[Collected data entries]

Segment Open

import Mathlib
import HarnessLib

/-!
# The determinant bound `det(1 − B) ≥ (1 − θ)^{tr B / θ}` for `0 ≤ B ≤ θ < 1`
# (the "standard estimate for the determinant" of Adams–Buchholz–Kotecký–Müller, Lemma 7.7 (i))

In the multiscale analysis of gradient models the large-field weights are Gaussian-integrated by
`∫ e^{½(A(φ+ψ),φ+ψ)} μ_C(dψ) = det(1 − C^{1/2}AC^{1/2})^{−1/2} e^{…}` ([ABKM19] (7.8)); the
prefactor is controlled by the trace: "The estimate for the determinant is now standard. We denote
the eigenvalues of the operator … by `λ_i` … `λ_i ∈ [0, 1 − ρ/2]`. Concavity of the logarithm
implies `log(1 − x) ≥ −(log(2/ρ)/(1 − ρ/2)) x` for `x ∈ [0, 1 − ρ/2]`. Using this we obtain the
bound `log det(1 − …) = Σ_i log(1 − λ_i) ≥ −(log(2/ρ)/(1−ρ/2)) Σ_i λ_i = −(…) Tr(…)`"
([ABKM19], proof of Lemma 7.7 (i)).  This file proves the statement for a real symmetric matrix
`B` with spectrum in `[0, θ]`, `0 < θ < 1`:

* `det_one_sub_eq_prod_one_sub_eigenvalues` — `det(1 − B) = ∏_i (1 − λ_i)` (characteristic
  polynomial at `1`);
* `eigenvalues_le_of_posSemidef_smul_one_sub` — `θ·1 − B ⪰ 0 ⇒ λ_i ≤ θ` (Rayleigh quotient);
* `rpow_le_one_sub_of_le` — the chord inequality `(1 − θ)^{x/θ} ≤ 1 − x` on `[0, θ]` (concavity of
  `log`);
* **`rpow_trace_le_det_one_sub`** — `(1 − θ)^{tr B/θ} ≤ det(1 − B)`, and the form used for the
  weights, **`det_one_sub_rpow_neg_half_le`**: `det(1 − B)^{−1/2} ≤ (1 − θ)^{−tr B/(2θ)}`.

Everything is proved; no named fact.

## References
* S. Adams, S. Buchholz, R. Kotecký, S. Müller, arXiv:1910.13564, Lemma 7.7 (i) and its proof
  [AdamsBuchholzKoteckyMuller2019].
-/

noncomputable section

open Matrix
open scoped Matrix

namespace Literature.Analysis.Matrix

variable {n : Type*} [Fintype n] [DecidableEq n]

/-- **`det(1 − B) = ∏_i (1 − λ_i)`** for a real symmetric `B` with eigenvalues `λ_i` (the
characteristic polynomial `∏_i (X − λ_i)` evaluated at `1`).
[cite: AdamsBuchholzKoteckyMuller2019, Lemma 7.7 (proof of (i): "log det(1 − …) = Σ_i log(1 − λ_i)")] -/
theorem det_one_sub_eq_prod_one_sub_eigenvalues {B : Matrix n n ℝ} (hB : B.IsHermitian) :
    (1 - B).det = ∏ i, (1 - hB.eigenvalues i) := by
  have h := Matrix.eval_charpoly B 1
  rw [hB.charpoly_eq, Polynomial.eval_prod] at h
  simp only [Polynomial.eval_sub, Polynomial.eval_X, Polynomial.eval_C, RCLike.ofReal_real_eq_id,
    id_eq] at h
  rw [h]
  congr 1

/-- **Rayleigh bound**: if `θ·1 − B` is positive semidefinite then every eigenvalue of the real
symmetric matrix `B` is at most `θ`. [cite: AdamsBuchholzKoteckyMuller2019, Lemma 7.7 (proof of (i): "λ_i ∈ [0, 1 − ρ/2]")] -/
theorem eigenvalues_le_of_posSemidef_smul_one_sub {B : Matrix n n ℝ} (hB : B.IsHermitian) {θ : ℝ}
    (hθ : (θ • (1 : Matrix n n ℝ) - B).PosSemidef) (i : n) :
    hB.eigenvalues i ≤ θ := by
  set v : n → ℝ := ⇑(hB.eigenvectorBasis i) with hv
  have hnorm : star v ⬝ᵥ v = 1 := by
    have h1 : ‖hB.eigenvectorBasis i‖ = 1 := hB.eigenvectorBasis.orthonormal.1 i
    have h2 : (@inner ℝ _ _ (hB.eigenvectorBasis i) (hB.eigenvectorBasis i)) = star v ⬝ᵥ v := by
      rw [EuclideanSpace.inner_eq_star_dotProduct]
      rfl
    rw [← h2, real_inner_self_eq_norm_sq, h1, one_pow]
  have heig : hB.eigenvalues i = star v ⬝ᵥ B *ᵥ v := by
    rw [hB.eigenvalues_eq i]
    rfl
  have hpos : 0 ≤ star v ⬝ᵥ (θ • (1 : Matrix n n ℝ) - B) *ᵥ v := hθ.dotProduct_mulVec_nonneg v
  rw [Matrix.sub_mulVec, dotProduct_sub, Matrix.smul_mulVec, Matrix.one_mulVec, dotProduct_smul,
    hnorm, smul_eq_mul, mul_one, ← heig] at hpos
  linarith

/-- Eigenvalues of a positive semidefinite real matrix are non-negative (Mathlib, restated with the
Hermitian witness used here). [cite: AdamsBuchholzKoteckyMuller2019, Lemma 7.7 (proof of (i): "λ_i ∈ [0, 1 − ρ/2]")] -/
theorem eigenvalues_nonneg_of_posSemidef {B : Matrix n n ℝ} (hB : B.IsHermitian)
    (hB0 : B.PosSemidef) (i : n) : 0 ≤ hB.eigenvalues i :=
  hB.posSemidef_iff_eigenvalues_nonneg.mp hB0 i

omit [Fintype n] [DecidableEq n] in
/-- **Chord inequality for the concave logarithm**: for `0 < θ < 1` and `0 ≤ x ≤ θ`,
`(1 − θ)^{x/θ} ≤ 1 − x` (i.e. `log(1 − x) ≥ (x/θ) log(1 − θ)`).
[cite: AdamsBuchholzKoteckyMuller2019, Lemma 7.7 (proof of (i): "Concavity of the logarithm implies log(1 − x) ≥ −(log(2/ρ)/(1−ρ/2)) x")] -/
theorem rpow_le_one_sub_of_le {θ x : ℝ} (hθ0 : 0 < θ) (hθ1 : θ < 1) (hx0 : 0 ≤ x) (hxθ : x ≤ θ) :
    (1 - θ) ^ (x / θ) ≤ 1 - x := by
  -- concavity of `log` between the points `1` and `1 − θ` with weights `1 − x/θ`, `x/θ`
  have hconc := (strictConcaveOn_log_Ioi).concaveOn
  have ha : 0 ≤ 1 - x / θ := by
    rw [sub_nonneg, div_le_one hθ0]; exact hxθ
  have hb : 0 ≤ x / θ := div_nonneg hx0 hθ0.le
  have hab : 1 - x / θ + x / θ = 1 := by ring
  have h1 : (1 : ℝ) ∈ Set.Ioi (0 : ℝ) := Set.mem_Ioi.2 one_pos
  have h2 : (1 - θ : ℝ) ∈ Set.Ioi (0 : ℝ) := Set.mem_Ioi.2 (by linarith)
  have key := hconc.2 h1 h2 ha hb hab
  -- the convex combination is `1 − x`
  have hcomb : (1 - x / θ) • (1 : ℝ) + (x / θ) • (1 - θ) = 1 - x := by
    simp only [smul_eq_mul]
    field_simp
    ring
  rw [hcomb, Real.log_one, smul_eq_mul, mul_zero, zero_add, smul_eq_mul] at key
  -- `x/θ · log(1−θ) ≤ log(1−x)` ⇒ `(1−θ)^{x/θ} ≤ 1−x`
  have h1x : 0 < 1 - x := by linarith
  rw [← Real.log_le_log_iff (Real.rpow_pos_of_pos (by linarith) _) h1x, Real.log_rpow (by linarith)]
  linarith [key]

/-- **`(1 − θ)^{tr B/θ} ≤ det(1 − B)`** for a real symmetric `B` with `0 ⪯ B ⪯ θ·1`, `0 < θ < 1`
("the standard estimate for the determinant": `log det(1−B) = Σ log(1−λ_i) ≥ (log(1−θ)/θ) Σ λ_i`).
[cite: AdamsBuchholzKoteckyMuller2019, Lemma 7.7 (i) (proof, display (7.62))] -/
theorem rpow_trace_le_det_one_sub {B : Matrix n n ℝ} (hB0 : B.PosSemidef) {θ : ℝ} (hθ0 : 0 < θ)
    (hθ1 : θ < 1) (hθ : (θ • (1 : Matrix n n ℝ) - B).PosSemidef) :
    (1 - θ) ^ (B.trace / θ) ≤ (1 - B).det := by
  have hB : B.IsHermitian := hB0.1
  rw [det_one_sub_eq_prod_one_sub_eigenvalues hB, hB.trace_eq_sum_eigenvalues]
  simp only [RCLike.ofReal_real_eq_id, id_eq]
  rw [Finset.sum_div, Real.rpow_sum_of_pos (by linarith)]
  refine Finset.prod_le_prod (fun i _ => (Real.rpow_pos_of_pos (by linarith) _).le) fun i _ => ?_
  exact rpow_le_one_sub_of_le hθ0 hθ1 (eigenvalues_nonneg_of_posSemidef hB hB0 i)
    (eigenvalues_le_of_posSemidef_smul_one_sub hB hθ i)

/-- Positivity of `det(1 − B)` under the same hypotheses.
[cite: AdamsBuchholzKoteckyMuller2019, Lemma 7.7 (i) (proof: "the determinant in (7.59) is non-vanishing")] -/
theorem det_one_sub_pos {B : Matrix n n ℝ} (hB0 : B.PosSemidef) {θ : ℝ} (hθ0 : 0 < θ)
    (hθ1 : θ < 1) (hθ : (θ • (1 : Matrix n n ℝ) - B).PosSemidef) : 0 < (1 - B).det :=
  lt_of_lt_of_le (Real.rpow_pos_of_pos (by linarith) _) (rpow_trace_le_det_one_sub hB0 hθ0 hθ1 hθ)

/-- **The form used for the weights**: `det(1 − B)^{−1/2} ≤ (1 − θ)^{−tr B/(2θ)}` for a real
symmetric `B` with `0 ⪯ B ⪯ θ·1`, `0 < θ < 1` ([ABKM19] (7.59): the Gaussian prefactor is at most
exponential in the trace, hence in the number of blocks).
[cite: AdamsBuchholzKoteckyMuller2019, Lemma 7.7 (i) (display (7.59))] -/
theorem det_one_sub_rpow_neg_half_le {B : Matrix n n ℝ} (hB0 : B.PosSemidef) {θ : ℝ} (hθ0 : 0 < θ)
    (hθ1 : θ < 1) (hθ : (θ • (1 : Matrix n n ℝ) - B).PosSemidef) :
    (1 - B).det ^ (-(1/2 : ℝ)) ≤ (1 - θ) ^ (-(B.trace / (2 * θ))) := by
  have h1θ : 0 < 1 - θ := by linarith
  have hlow := rpow_trace_le_det_one_sub hB0 hθ0 hθ1 hθ
  have hpos : 0 < (1 - θ) ^ (B.trace / θ) := Real.rpow_pos_of_pos h1θ _
  -- `t ↦ t^{-1/2}` is antitone on `(0, ∞)`
  have hanti : (1 - B).det ^ (-(1/2 : ℝ)) ≤ ((1 - θ) ^ (B.trace / θ)) ^ (-(1/2 : ℝ)) :=
    Real.rpow_le_rpow_of_nonpos hpos hlow (by norm_num)
  refine hanti.trans (le_of_eq ?_)
  rw [← Real.rpow_mul h1θ.le]
  congr 1
  ring

end Literature.Analysis.Matrix

end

Segment Closed

(ACTIVITY) Out of the data above, give again only the lines starting at the one holding "## References" and ending at the one holding "have h := Matrix.eval_charpoly B 1", unchanged.

(ANSWER TO THE EXERCISE)
## References
* S. Adams, S. Buchholz, R. Kotecký, S. Müller, arXiv:1910.13564, Lemma 7.7 (i) and its proof
  [AdamsBuchholzKoteckyMuller2019].
-/

noncomputable section

open Matrix
open scoped Matrix

namespace Literature.Analysis.Matrix

variable {n : Type*} [Fintype n] [DecidableEq n]

/-- **`det(1 − B) = ∏_i (1 − λ_i)`** for a real symmetric `B` with eigenvalues `λ_i` (the
characteristic polynomial `∏_i (X − λ_i)` evaluated at `1`).
[cite: AdamsBuchholzKoteckyMuller2019, Lemma 7.7 (proof of (i): "log det(1 − …) = Σ_i log(1 − λ_i)")] -/
theorem det_one_sub_eq_prod_one_sub_eigenvalues {B : Matrix n n ℝ} (hB : B.IsHermitian) :
    (1 - B).det = ∏ i, (1 - hB.eigenvalues i) := by
  have h := Matrix.eval_charpoly B 1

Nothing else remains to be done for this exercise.